WORK ORDER: Go through the entries below and collect each line with the string "hterm" in it.

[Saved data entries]

/-! ## Cauchy–Schwarz above a level at the exponent `5/2` -/

/-- **Cauchy–Schwarz over a tail of levels at `5/2`**: for any `σ`, any sequence `a : ℤ → [0, ∞]` and `J ∈ ℤ`,
`∑_{n≥0} 2^{5(J+n)/2} a_{J+n} ≤ (2^{(5−2σ)J} G_σ)^{1/2} (∑_{n≥0} 2^{2σ(J+n)} a_{J+n}²)^{1/2}`, `G_σ = ∑_n (2^{5−2σ})^n`
(`2^{5x/2} = 2^{(5/2−σ)x}·2^{σx}`; Hölder on the counting measure; `SuperLadder.tsum_tail_le_sqrt_gen` is the exponent `3/2`).
[folklore] -/
theorem tsum_tail_le_sqrt_52 (a : ℤ → ℝ≥0∞) (J : ℤ) (σ : ℝ) :
    ∑' n : ℕ, (2 : ℝ≥0∞) ^ ((5 / 2 : ℝ) * ((J + n : ℤ) : ℝ)) * a (J + n) ≤
      ((2 : ℝ≥0∞) ^ ((5 - 2 * σ) * (J : ℝ)) * ∑' n : ℕ, ((2 : ℝ≥0∞) ^ (5 - 2 * σ)) ^ n) ^ (1 / 2 : ℝ) *
        (∑' n : ℕ, (2 : ℝ≥0∞) ^ ((2 * σ) * ((J + n : ℤ) : ℝ)) * a (J + n) ^ 2) ^ (1 / 2 : ℝ) := by
  set f : ℕ → ℝ≥0∞ := fun n => (2 : ℝ≥0∞) ^ ((5 / 2 - σ) * ((J + n : ℤ) : ℝ)) with hf
  set g : ℕ → ℝ≥0∞ := fun n => (2 : ℝ≥0∞) ^ (σ * ((J + n : ℤ) : ℝ)) * a (J + n) with hg
  have h2 : (2 : ℝ≥0∞) ≠ 0 := two_ne_zero
  have h2' : (2 : ℝ≥0∞) ≠ ⊤ := ENNReal.ofNat_ne_top
  have hfg : ∀ n, f n * g n = (2 : ℝ≥0∞) ^ ((5 / 2 : ℝ) * ((J + n : ℤ) : ℝ)) * a (J + n) := by
    intro n
    simp only [hf, hg]
    rw [← mul_assoc, ← ENNReal.rpow_add _ _ h2 h2']
    congr 2
    ring
  have hH := ENNReal.lintegral_mul_le_Lp_mul_Lq (Measure.count : Measure ℕ) Real.HolderConjugate.two_two
    (measurable_from_nat (f := f)).aemeasurable (measurable_from_nat (f := g)).aemeasurable
  rw [lintegral_count, lintegral_count, lintegral_count] at hH
  simp only [Pi.mul_apply] at hH
  have hf2 : ∑' n : ℕ, f n ^ (2 : ℝ) = (2 : ℝ≥0∞) ^ ((5 - 2 * σ) * (J : ℝ)) * ∑' n : ℕ, ((2 : ℝ≥0∞) ^ (5 - 2 * σ)) ^ n := by
    have hterm : ∀ n : ℕ, f n ^ (2 : ℝ) = (2 : ℝ≥0∞) ^ ((5 - 2 * σ) * (J : ℝ)) * ((2 : ℝ≥0∞) ^ (5 - 2 * σ)) ^ n := by
      intro n
      simp only [hf]
      rw [← ENNReal.rpow_mul, ← ENNReal.rpow_natCast, ← ENNReal.rpow_mul, ← ENNReal.rpow_add _ _ h2 h2']
      congr 1
      push_cast
      ring
    rw [tsum_congr hterm, ENNReal.tsum_mul_left]
  have hg2 : ∑' n : ℕ, g n ^ (2 : ℝ) = ∑' n : ℕ, (2 : ℝ≥0∞) ^ ((2 * σ) * ((J + n : ℤ) : ℝ)) * a (J + n) ^ 2 := by
    refine tsum_congr fun n => ?_
    simp only [hg]
    rw [ENNReal.mul_rpow_of_nonneg _ _ (by norm_num : (0 : ℝ) ≤ 2), ← ENNReal.rpow_mul, ENNReal.rpow_two]
    congr 2
    ring
  calc ∑' n : ℕ, (2 : ℝ≥0∞) ^ ((5 / 2 : ℝ) * ((J + n : ℤ) : ℝ)) * a (J + n)
      = ∑' n : ℕ, f n * g n := tsum_congr fun n => (hfg n).symm
    _ ≤ (∑' n : ℕ, f n ^ (2 : ℝ)) ^ (1 / (2 : ℝ)) * (∑' n : ℕ, g n ^ (2 : ℝ)) ^ (1 / (2 : ℝ)) := hH
    _ = _ := by rw [hf2, hg2]

/-- A geometric series `∑_n (2^c)^n` with `c < 0` is finite (the factor `G_{κ/2} = ∑_n (2^{5−κ})^n`, `κ > 5`).
[folklore] -/
theorem geom_lt_top_of_neg {c : ℝ} (hc : c < 0) : ∑' n : ℕ, ((2 : ℝ≥0∞) ^ c) ^ n < ∞ := by
  rw [ENNReal.tsum_geometric, ENNReal.inv_lt_top, tsub_pos_iff_lt]
  exact ENNReal.rpow_lt_one_of_one_lt_of_neg (by norm_num) hc

/-! ## The `Ḃ^{5/2}_{2,1}` row between the energy and a high row -/

/-- **The `Ḃ^{5/2}_{2,1}` row split at a level.** For `v ∈ L²` on `ℝ³`, every `κ` and every `J ∈ ℤ`:
`∑_l 2^{5l/2} ‖Δ̇_l v‖₂ ≤ C₂ ‖v‖₂ 2^{5(J−1)/2} G + (2^{(5−κ)J} G_{κ/2})^{1/2} (∑_j 2^{κj} ‖Δ̇_j v‖₂²)^{1/2}`,
`G = ∑_n 2^{−5n/2}`, `G_{κ/2} = ∑_n (2^{5−κ})^n` (the levels below `J` by the energy, `tsum_ladder_low_le`; the levels
above by `tsum_tail_le_sqrt_52` and the tail of the row by the whole row). [cite: RobinsonSadowskiSilva2012, §III (3.10)]
[cite: BahouriCheminDanchin2011, Prop. 2.22] -/
theorem lipRow_le_head_add_tail {v : EuclideanSpace ℝ (Fin 3) → EuclideanSpace ℝ (Fin 3)}
    (hv : MemLp v 2 volume) (κ : ℝ) (J : ℤ) :
    ∑' l : ℤ, (2 : ℝ≥0∞) ^ ((5 / 2 : ℝ) * (l : ℝ)) * blockL2 v l ≤
      ((lpBounds (Fin 3)).C₂ : ℝ≥0∞) * eLpNorm v 2 volume * (2 : ℝ≥0∞) ^ ((5 / 2 : ℝ) * ((J - 1 : ℤ) : ℝ)) *
          (∑' n : ℕ, ((2 : ℝ≥0∞) ^ (-(5 / 2 : ℝ))) ^ n) +
        ((2 : ℝ≥0∞) ^ ((5 - κ) * (J : ℝ)) * ∑' n : ℕ, ((2 : ℝ≥0∞) ^ (5 - κ)) ^ n) ^ (1 / 2 : ℝ) *
          (∑' j : ℤ, (2 : ℝ≥0∞) ^ (κ * (j : ℝ)) * blockL2 v j ^ 2) ^ (1 / 2 : ℝ) := by
  rw [tsum_int_eq_low_add_tail (fun l => (2 : ℝ≥0∞) ^ ((5 / 2 : ℝ) * (l : ℝ)) * blockL2 v l) J]
  refine add_le_add (tsum_ladder_low_le hv J) ?_
  have h := tsum_tail_le_sqrt_52 (blockL2 v) J (κ / 2)
  rw [show 2 * (κ / 2) = κ by ring] at h
  refine h.trans (mul_le_mul' le_rfl (ENNReal.rpow_le_rpow ?_ (by norm_num)))
  exact ENNReal.tsum_comp_le_tsum_of_injective (f := fun n : ℕ => J + (n : ℤ))
    (fun x y hxy => by simpa using hxy) (fun j => (2 : ℝ≥0∞) ^ (κ * (j : ℝ)) * blockL2 v j ^ 2)

/-- **The `Ḃ^{5/2}_{2,1}` row is finite** when `v ∈ L²` and some row `κ > 5` is finite. [folklore] -/
theorem lipRow_ne_top {v : EuclideanSpace ℝ (Fin 3) → EuclideanSpace ℝ (Fin 3)}
    (hv : MemLp v 2 volume) {κ : ℝ} (hκ : 5 < κ)
    (hY : ∑' j : ℤ, (2 : ℝ≥0∞) ^ (κ * (j : ℝ)) * blockL2 v j ^ 2 ≠ ∞) :
    ∑' l : ℤ, (2 : ℝ≥0∞) ^ ((5 / 2 : ℝ) * (l : ℝ)) * blockL2 v l ≠ ∞ := by
  have h := lipRow_le_head_add_tail hv κ 0
  refine ne_top_of_le_ne_top (ENNReal.add_ne_top.2 ⟨?_, ?_⟩) h
  · exact ENNReal.mul_ne_top (ENNReal.mul_ne_top (ENNReal.mul_ne_top ENNReal.coe_ne_top hv.eLpNorm_ne_top)
      (RiccatiSlice.two_rpow_ne_top _)) (tsum_geom_lt_top (by norm_num)).ne
  · exact ENNReal.mul_ne_top (ENNReal.rpow_ne_top_of_nonneg (by norm_num)
      (ENNReal.mul_ne_top (RiccatiSlice.two_rpow_ne_top _) (geom_lt_top_of_neg (by linarith : 5 - κ < 0)).ne))
      (ENNReal.rpow_ne_top_of_nonneg (by norm_num) hY)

TASK SOLUTION:
    have hterm : ∀ n : ℕ, f n ^ (2 : ℝ) = (2 : ℝ≥0∞) ^ ((5 - 2 * σ) * (J : ℝ)) * ((2 : ℝ≥0∞) ^ (5 - 2 * σ)) ^ n := by
    rw [tsum_congr hterm, ENNReal.tsum_mul_left]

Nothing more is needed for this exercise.